6. The system of claim 5, further comprising: a learning module and a training module; wherein,

the learning module is used for requesting compliance samples to perform supervised imitation learning on a preset large language model by using high-quality instructions meeting human expectations and value observations to obtain the supervised and fine-tuned large language model;

the training module is used for training the scalar output rewarding model by utilizing feedback data of human expectation and value degree of different instruction response texts generated by human on the supervised and fine-tuned large language model to obtain the trained rewarding model.
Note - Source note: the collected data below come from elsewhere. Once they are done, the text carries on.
import Literature.AnabelianGeometry.EtaleTheta.SettingModelSemidirectTopology
import Literature.AnabelianGeometry.EtaleTheta.SettingModel2Theta
import HarnessLib

/-!
# Root models of [EtTh] §1: closures of `inl`-images in `N ⋊_φ G` and the level maps on `[[Δ̂,Δ̂],Δ̂]⁻ ⊆ F̂₂ ⋊ G`

Mochizuki, *The étale theta function …*, Publ. RIMS **45** (2009) [EtTh], §1, PRIMS PDF pp. 12–14
[cite: MochizukiEtTh2009, §1 p.12]: "`Δ^Θ_X := Δ_X/[Δ_X,[Δ_X,Δ_X]]`". Layer L2 of the abc-iut cell, seat abc-iut-L2-t1
(root owner); prelude of file F5b of the χ-twisted root model (abc-iut R78 (B), file map R100), generic over the Galois
factor so that it does not wait for F4 (β): (1) for a CLOSED-EMBEDDING homomorphism `f`, `map f` commutes with
topological closure; (2) in a semidirect product `N ⋊_φ G` topologised through `g ↦ (g.left, g.right)`
(abc-iut-w5-d249's `SettingModelSemidirectTopology`), `inl : N → N ⋊ G` is a closed embedding when `N` is compact and
`G` Hausdorff; (3) consequently, for `Π := F̂₂ ⋊_ψ G`, an element of the closure of `inl([[F̂₂,F̂₂],F̂₂])` — which is
`[[Δ̂,Δ̂],Δ̂]⁻` once `Δ̂ = inl(F̂₂)` — has trivial `G`-component and its `F̂₂`-component dies under EVERY level map
`ĥ_N : F̂₂ → Heis(ℤ/N)` (abc-iut-L2-t1's `hHat_eq_one_of_mem_closure`): the input of the root clause
`Ker(Π^tp ↠ Π^Θ) ∩ Π^tp_{Y_N} ≤ Π^tp_{Z_N}` at the χ-model. Model plumbing only; nothing of [EtTh] asserted; no side
taken on [IUTchIII] Cor. 3.12.
-/

noncomputable section

open Topology Function

namespace Literature.AnabelianGeometry.EtaleTheta.SettingModel

namespace Semidirect

/-- For a closed-embedding homomorphism, `Subgroup.map` commutes with topological closure.
[cite: MochizukiEtTh2009, §1 p.12] -/
theorem map_topologicalClosure_of_isClosedEmbedding {A B : Type*} [Group A] [Group B] [TopologicalSpace A]
    [TopologicalSpace B] [IsTopologicalGroup A] [IsTopologicalGroup B] (f : A →* B) (hf : IsClosedEmbedding f)
    (H : Subgroup A) : (H.map f).topologicalClosure = (H.topologicalClosure).map f := by
  apply SetLike.coe_injective
  rw [Subgroup.topologicalClosure_coe, Subgroup.coe_map, Subgroup.coe_map, Subgroup.topologicalClosure_coe,
    hf.closure_image_eq]

/-- Membership form of `map_topologicalClosure_of_isClosedEmbedding`. [cite: MochizukiEtTh2009, §1 p.12] -/
theorem exists_of_mem_topologicalClosure_map {A B : Type*} [Group A] [Group B] [TopologicalSpace A]
    [TopologicalSpace B] [IsTopologicalGroup A] [IsTopologicalGroup B] (f : A →* B) (hf : IsClosedEmbedding f)
    (H : Subgroup A) {b : B} (hb : b ∈ (H.map f).topologicalClosure) : ∃ a ∈ H.topologicalClosure, f a = b := by
  rw [map_topologicalClosure_of_isClosedEmbedding f hf H] at hb
  exact hb

variable {N G : Type*} [Group N] [Group G] {φ : G →* MulAut N}
  [TopologicalSpace N] [TopologicalSpace G] [TopologicalSpace (N ⋊[φ] G)]

/-- `inl : N → N ⋊_φ G` is a closed embedding (`N` compact, `G` Hausdorff, product-type topology).
[cite: MochizukiEtTh2009, §1 p.12] -/
theorem isClosedEmbedding_inl (hι : IsInducing fun g : N ⋊[φ] G => (g.left, g.right)) [CompactSpace N] [T2Space N]
    [T2Space G] : IsClosedEmbedding (SemidirectProduct.inl : N → N ⋊[φ] G) := by
  haveI := t2Space_of hι
  exact (continuous_inl hι).isClosedEmbedding SemidirectProduct.inl_injective

/-- In `N ⋊_φ G` (as above, a topological group), the closure of `inl(H)` is `inl(H⁻)`; an element of it has trivial
`right` component and `left` component in `H⁻`. [cite: MochizukiEtTh2009, §1 p.12] -/
theorem left_mem_and_right_eq_one_of_mem_closure_map_inl (hι : IsInducing fun g : N ⋊[φ] G => (g.left, g.right))
    [CompactSpace N] [T2Space N] [T2Space G] [IsTopologicalGroup N] [IsTopologicalGroup (N ⋊[φ] G)]
    (H : Subgroup N) {x : N ⋊[φ] G}
    (hx : x ∈ (H.map (SemidirectProduct.inl : N →* N ⋊[φ] G)).topologicalClosure) :
    x.left ∈ H.topologicalClosure ∧ x.right = 1 := by
  obtain ⟨a, ha, hax⟩ := exists_of_mem_topologicalClosure_map _ (isClosedEmbedding_inl hι) H hx
  subst hax
  exact ⟨by rw [SemidirectProduct.left_inl]; exact ha, SemidirectProduct.right_inl a⟩

end Semidirect

/-! ### The level maps on `[[Δ̂,Δ̂],Δ̂]⁻` for `Π = F̂₂ ⋊_ψ G` -/

section HatLevels

variable {G : Type*} [Group G] [TopologicalSpace G] {ψ : G →* MulAut F₂hatT} [TopologicalSpace (F₂hatT ⋊[ψ] G)]

omit [TopologicalSpace G] [TopologicalSpace (F₂hatT ⋊[ψ] G)] in
/-- **`[[inl F̂₂, inl F̂₂], inl F̂₂] = inl([[F̂₂,F̂₂],F̂₂])`** in `F̂₂ ⋊_ψ G`. [cite: MochizukiEtTh2009, §1 p.12] -/
theorem commutator₃_range_inl_eq :
    ⁅⁅(SemidirectProduct.inl : F₂hatT →* F₂hatT ⋊[ψ] G).range, (SemidirectProduct.inl : F₂hatT →* F₂hatT ⋊[ψ] G).range⁆,
      (SemidirectProduct.inl : F₂hatT →* F₂hatT ⋊[ψ] G).range⁆ =
      (⁅⁅(⊤ : Subgroup F₂hatT), (⊤ : Subgroup F₂hatT)⁆, (⊤ : Subgroup F₂hatT)⁆).map
        (SemidirectProduct.inl : F₂hatT →* F₂hatT ⋊[ψ] G) := by
  rw [MonoidHom.range_eq_map, Subgroup.map_commutator, Subgroup.map_commutator]

/-- **The level maps kill `[[Δ̂,Δ̂],Δ̂]⁻` when `Δ̂ = inl(F̂₂)`**: an element of the closure of
`[[inl F̂₂, inl F̂₂], inl F̂₂]` has `right = 1` and `ĥ_N(left) = 1` for every `N`. [cite: MochizukiEtTh2009, §1 p.14] -/
theorem hHat_left_eq_one_of_mem_closure_commutator₃ (hι : IsInducing fun g : F₂hatT ⋊[ψ] G => (g.left, g.right))
    [T2Space G] [IsTopologicalGroup (F₂hatT ⋊[ψ] G)] {x : F₂hatT ⋊[ψ] G}
    (hx : x ∈ (⁅⁅(SemidirectProduct.inl : F₂hatT →* F₂hatT ⋊[ψ] G).range,
      (SemidirectProduct.inl : F₂hatT →* F₂hatT ⋊[ψ] G).range⁆,
      (SemidirectProduct.inl : F₂hatT →* F₂hatT ⋊[ψ] G).range⁆).topologicalClosure) (N : ℕ+) :
    hHat N x.left = 1 ∧ x.right = 1 := by
  rw [commutator₃_range_inl_eq] at hx
  obtain ⟨hl, hr⟩ := Semidirect.left_mem_and_right_eq_one_of_mem_closure_map_inl hι _ hx
  exact ⟨hHat_eq_one_of_mem_closure N hl, hr⟩

/-- Closure-of-a-subgroup form: if `Δ ≤ inl(F̂₂)` then elements of `[[Δ,Δ],Δ]⁻` die under the level maps.
[cite: MochizukiEtTh2009, §1 p.14] -/
theorem hHat_left_eq_one_of_mem_closure_commutator₃_of_le (hι : IsInducing fun g : F₂hatT ⋊[ψ] G => (g.left, g.right))
    [T2Space G] [IsTopologicalGroup (F₂hatT ⋊[ψ] G)] {Δ : Subgroup (F₂hatT ⋊[ψ] G)}
    (hΔ : Δ ≤ (SemidirectProduct.inl : F₂hatT →* F₂hatT ⋊[ψ] G).range) {x : F₂hatT ⋊[ψ] G}
    (hx : x ∈ (⁅⁅Δ, Δ⁆, Δ⁆).topologicalClosure) (N : ℕ+) : hHat N x.left = 1 ∧ x.right = 1 :=
  hHat_left_eq_one_of_mem_closure_commutator₃ hι
    (Subgroup.topologicalClosure_mono (Subgroup.commutator_mono (Subgroup.commutator_mono hΔ hΔ) hΔ) hx) N

/-- The image of a closed subset of `F̂₂` under `inl` is closed in `F̂₂ ⋊_ψ G` (used for `hYcl`: the image `inl(Ker ê)`
of `Δ^tp_Y`). [cite: MochizukiEtTh2009, §1 p.12] -/
theorem isClosed_image_inl (hι : IsInducing fun g : F₂hatT ⋊[ψ] G => (g.left, g.right)) [T2Space G]
    {S : Set F₂hatT} (hS : IsClosed S) : IsClosed ((SemidirectProduct.inl : F₂hatT → F₂hatT ⋊[ψ] G) '' S) :=
  (Semidirect.isClosedEmbedding_inl hι).isClosedMap S hS

end HatLevels

end Literature.AnabelianGeometry.EtaleTheta.SettingModel

end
7. The system of claim 5, wherein the preset weighting function comprises:

；

8. The system of claim 5, wherein performing an objective function of an alignment fine tuning process on the supervised fine tuned large language model based on the weighted fine tuning dataset comprises:

；

wherein θ is ^ARS For the network parameters of the target large language model, θ represents the network parameters of the large language model prior to supervised trimming, NI represents the total data number, w, of the weighted trim dataset _j Fine tuning the first set of data for the weightThe data weight of j pieces of data,request text X for preset instructions _j Is to predict the corresponding response text Y under the condition of (1) _j Is a probability of (2).

9. An electronic device, comprising: memory, a processor and a computer program stored on the memory and executable on the processor, the processor implementing the method according to any of claims 1-4 when the computer program is executed.

10. A computer readable storage medium having stored therein program code which is callable by a processor to perform the method of any one of claims 1 to 4.